**TRY IT**
Given the material below, output exactly the lines from the line with "-- Chapman–Kolmogorov on" to the line with "have hck : ∀", both ends included, and no other lines.

★ ★ ★

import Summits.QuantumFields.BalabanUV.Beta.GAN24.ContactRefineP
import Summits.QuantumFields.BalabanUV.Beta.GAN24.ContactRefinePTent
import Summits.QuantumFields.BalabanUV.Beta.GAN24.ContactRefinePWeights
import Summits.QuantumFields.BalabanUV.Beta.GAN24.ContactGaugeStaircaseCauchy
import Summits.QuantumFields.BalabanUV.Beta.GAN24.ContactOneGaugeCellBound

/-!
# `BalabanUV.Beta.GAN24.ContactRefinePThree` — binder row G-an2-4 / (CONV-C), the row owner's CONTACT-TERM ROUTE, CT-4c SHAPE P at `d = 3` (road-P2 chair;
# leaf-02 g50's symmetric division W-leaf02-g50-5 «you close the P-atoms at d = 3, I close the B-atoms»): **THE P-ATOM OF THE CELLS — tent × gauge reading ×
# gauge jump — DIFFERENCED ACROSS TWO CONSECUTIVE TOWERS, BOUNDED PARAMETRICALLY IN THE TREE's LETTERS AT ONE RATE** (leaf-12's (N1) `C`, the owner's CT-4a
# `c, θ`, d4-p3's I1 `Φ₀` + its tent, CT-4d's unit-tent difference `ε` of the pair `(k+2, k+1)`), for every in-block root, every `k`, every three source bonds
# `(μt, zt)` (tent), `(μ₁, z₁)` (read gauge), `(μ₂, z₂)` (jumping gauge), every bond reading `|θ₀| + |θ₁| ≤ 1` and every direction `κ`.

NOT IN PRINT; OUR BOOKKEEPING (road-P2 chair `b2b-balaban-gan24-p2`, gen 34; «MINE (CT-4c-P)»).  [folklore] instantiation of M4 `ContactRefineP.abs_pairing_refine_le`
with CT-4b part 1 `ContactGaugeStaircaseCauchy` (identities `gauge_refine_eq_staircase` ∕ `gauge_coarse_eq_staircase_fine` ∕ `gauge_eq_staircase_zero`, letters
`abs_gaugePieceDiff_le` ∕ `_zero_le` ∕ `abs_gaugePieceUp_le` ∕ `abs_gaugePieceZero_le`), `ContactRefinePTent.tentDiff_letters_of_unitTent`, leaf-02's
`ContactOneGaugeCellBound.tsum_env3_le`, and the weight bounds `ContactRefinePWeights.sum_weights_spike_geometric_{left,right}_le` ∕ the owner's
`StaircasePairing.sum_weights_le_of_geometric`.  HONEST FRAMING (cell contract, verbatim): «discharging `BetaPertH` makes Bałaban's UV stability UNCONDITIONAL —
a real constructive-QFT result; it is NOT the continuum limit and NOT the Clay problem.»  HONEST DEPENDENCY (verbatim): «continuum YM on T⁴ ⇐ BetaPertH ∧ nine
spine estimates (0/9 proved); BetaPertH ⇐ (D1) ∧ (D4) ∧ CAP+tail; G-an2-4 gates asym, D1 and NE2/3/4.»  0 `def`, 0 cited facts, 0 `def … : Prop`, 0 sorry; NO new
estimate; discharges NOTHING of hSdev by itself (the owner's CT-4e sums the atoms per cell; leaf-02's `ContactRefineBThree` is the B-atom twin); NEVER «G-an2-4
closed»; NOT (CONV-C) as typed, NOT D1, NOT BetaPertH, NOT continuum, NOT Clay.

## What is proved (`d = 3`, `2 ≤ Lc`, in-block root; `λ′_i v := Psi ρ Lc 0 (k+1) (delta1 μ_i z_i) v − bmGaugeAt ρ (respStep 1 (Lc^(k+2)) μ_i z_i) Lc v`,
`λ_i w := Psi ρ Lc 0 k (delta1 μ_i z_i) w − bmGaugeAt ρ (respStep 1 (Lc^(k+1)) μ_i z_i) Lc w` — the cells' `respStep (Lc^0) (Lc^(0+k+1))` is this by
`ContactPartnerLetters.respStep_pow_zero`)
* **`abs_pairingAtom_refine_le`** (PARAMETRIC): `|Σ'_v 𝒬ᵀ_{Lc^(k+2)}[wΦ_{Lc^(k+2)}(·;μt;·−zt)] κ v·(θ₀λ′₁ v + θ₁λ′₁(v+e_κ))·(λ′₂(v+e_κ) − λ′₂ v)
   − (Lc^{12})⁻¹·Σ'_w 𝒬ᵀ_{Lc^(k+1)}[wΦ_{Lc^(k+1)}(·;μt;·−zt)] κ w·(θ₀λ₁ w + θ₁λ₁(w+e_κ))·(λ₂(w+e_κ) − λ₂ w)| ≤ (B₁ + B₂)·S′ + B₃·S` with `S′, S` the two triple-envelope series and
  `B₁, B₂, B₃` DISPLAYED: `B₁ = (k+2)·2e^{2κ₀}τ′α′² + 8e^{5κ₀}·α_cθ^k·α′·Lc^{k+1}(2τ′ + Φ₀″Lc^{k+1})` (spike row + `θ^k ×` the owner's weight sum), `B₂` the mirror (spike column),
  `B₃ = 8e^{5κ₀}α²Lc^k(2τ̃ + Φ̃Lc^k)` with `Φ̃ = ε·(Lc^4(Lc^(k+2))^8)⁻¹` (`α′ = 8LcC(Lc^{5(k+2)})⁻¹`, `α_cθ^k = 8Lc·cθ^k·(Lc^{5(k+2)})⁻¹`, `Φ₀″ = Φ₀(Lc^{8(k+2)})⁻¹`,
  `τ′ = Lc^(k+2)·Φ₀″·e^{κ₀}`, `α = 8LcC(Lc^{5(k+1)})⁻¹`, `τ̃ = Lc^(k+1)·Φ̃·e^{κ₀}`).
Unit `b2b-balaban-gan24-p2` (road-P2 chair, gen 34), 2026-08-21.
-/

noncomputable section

★ ★ ★

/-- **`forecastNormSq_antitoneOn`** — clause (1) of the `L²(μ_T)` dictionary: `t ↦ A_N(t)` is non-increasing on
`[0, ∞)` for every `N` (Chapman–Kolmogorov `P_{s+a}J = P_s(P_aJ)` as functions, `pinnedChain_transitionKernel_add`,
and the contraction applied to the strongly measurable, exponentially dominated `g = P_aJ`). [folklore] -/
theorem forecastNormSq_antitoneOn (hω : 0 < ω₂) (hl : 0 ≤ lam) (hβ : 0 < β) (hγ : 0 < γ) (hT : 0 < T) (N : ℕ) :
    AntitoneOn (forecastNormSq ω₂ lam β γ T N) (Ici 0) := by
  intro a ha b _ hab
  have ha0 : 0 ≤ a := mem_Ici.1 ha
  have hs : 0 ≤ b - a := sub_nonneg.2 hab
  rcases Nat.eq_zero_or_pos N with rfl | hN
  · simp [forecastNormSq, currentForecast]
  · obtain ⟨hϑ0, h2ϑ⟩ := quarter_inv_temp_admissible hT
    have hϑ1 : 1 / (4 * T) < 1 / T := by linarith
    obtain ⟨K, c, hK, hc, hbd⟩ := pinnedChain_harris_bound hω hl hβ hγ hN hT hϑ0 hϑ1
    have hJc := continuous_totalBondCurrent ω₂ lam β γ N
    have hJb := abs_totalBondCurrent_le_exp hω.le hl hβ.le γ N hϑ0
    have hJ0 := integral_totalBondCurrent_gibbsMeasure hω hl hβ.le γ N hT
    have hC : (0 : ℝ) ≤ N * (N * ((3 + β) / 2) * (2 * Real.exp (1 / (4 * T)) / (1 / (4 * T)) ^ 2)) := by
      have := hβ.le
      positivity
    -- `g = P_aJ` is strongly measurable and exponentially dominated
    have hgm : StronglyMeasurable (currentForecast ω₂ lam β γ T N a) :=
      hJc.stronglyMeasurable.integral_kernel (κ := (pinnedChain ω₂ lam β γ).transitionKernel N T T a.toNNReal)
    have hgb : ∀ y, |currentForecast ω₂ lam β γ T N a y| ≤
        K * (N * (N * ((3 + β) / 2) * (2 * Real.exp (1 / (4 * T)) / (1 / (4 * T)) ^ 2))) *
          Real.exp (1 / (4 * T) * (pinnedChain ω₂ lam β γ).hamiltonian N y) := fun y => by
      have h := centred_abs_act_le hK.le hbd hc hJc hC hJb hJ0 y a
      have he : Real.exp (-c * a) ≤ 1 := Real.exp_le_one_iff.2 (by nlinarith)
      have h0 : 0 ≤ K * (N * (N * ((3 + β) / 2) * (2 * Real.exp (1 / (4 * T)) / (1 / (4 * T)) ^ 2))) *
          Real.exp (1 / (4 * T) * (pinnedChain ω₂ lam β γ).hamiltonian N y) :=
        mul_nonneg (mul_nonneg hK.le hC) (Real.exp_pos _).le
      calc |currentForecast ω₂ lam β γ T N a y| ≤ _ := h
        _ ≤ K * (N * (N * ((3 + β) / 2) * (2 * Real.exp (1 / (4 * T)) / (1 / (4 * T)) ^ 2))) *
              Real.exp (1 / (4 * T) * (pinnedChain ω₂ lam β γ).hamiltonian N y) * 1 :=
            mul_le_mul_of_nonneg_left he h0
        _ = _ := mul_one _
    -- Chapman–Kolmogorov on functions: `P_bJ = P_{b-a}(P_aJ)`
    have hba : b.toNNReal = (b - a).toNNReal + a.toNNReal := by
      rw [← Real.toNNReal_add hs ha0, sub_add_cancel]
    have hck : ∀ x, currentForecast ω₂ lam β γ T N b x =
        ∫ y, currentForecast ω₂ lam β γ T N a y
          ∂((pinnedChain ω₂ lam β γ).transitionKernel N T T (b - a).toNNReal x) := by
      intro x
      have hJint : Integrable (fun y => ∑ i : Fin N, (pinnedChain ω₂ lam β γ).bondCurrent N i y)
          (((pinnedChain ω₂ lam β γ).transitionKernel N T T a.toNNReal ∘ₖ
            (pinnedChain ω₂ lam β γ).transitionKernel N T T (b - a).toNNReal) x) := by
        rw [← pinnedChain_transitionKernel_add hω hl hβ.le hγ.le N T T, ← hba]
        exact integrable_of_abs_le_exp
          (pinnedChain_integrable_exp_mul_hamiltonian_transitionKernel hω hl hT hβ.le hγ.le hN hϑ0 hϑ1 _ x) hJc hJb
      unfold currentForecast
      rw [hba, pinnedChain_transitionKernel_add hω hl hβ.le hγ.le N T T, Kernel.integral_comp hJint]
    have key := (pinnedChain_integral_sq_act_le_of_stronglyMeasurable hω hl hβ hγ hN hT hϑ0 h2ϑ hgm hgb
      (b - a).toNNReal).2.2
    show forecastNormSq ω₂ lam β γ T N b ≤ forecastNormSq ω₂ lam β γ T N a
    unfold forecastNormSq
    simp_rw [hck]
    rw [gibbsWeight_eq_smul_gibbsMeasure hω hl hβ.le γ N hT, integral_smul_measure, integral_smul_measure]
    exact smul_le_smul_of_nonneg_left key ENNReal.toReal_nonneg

★ ★ ★

**REPLY**
    -- Chapman–Kolmogorov on functions: `P_bJ = P_{b-a}(P_aJ)`
    have hba : b.toNNReal = (b - a).toNNReal + a.toNNReal := by
      rw [← Real.toNNReal_add hs ha0, sub_add_cancel]
    have hck : ∀ x, currentForecast ω₂ lam β γ T N b x =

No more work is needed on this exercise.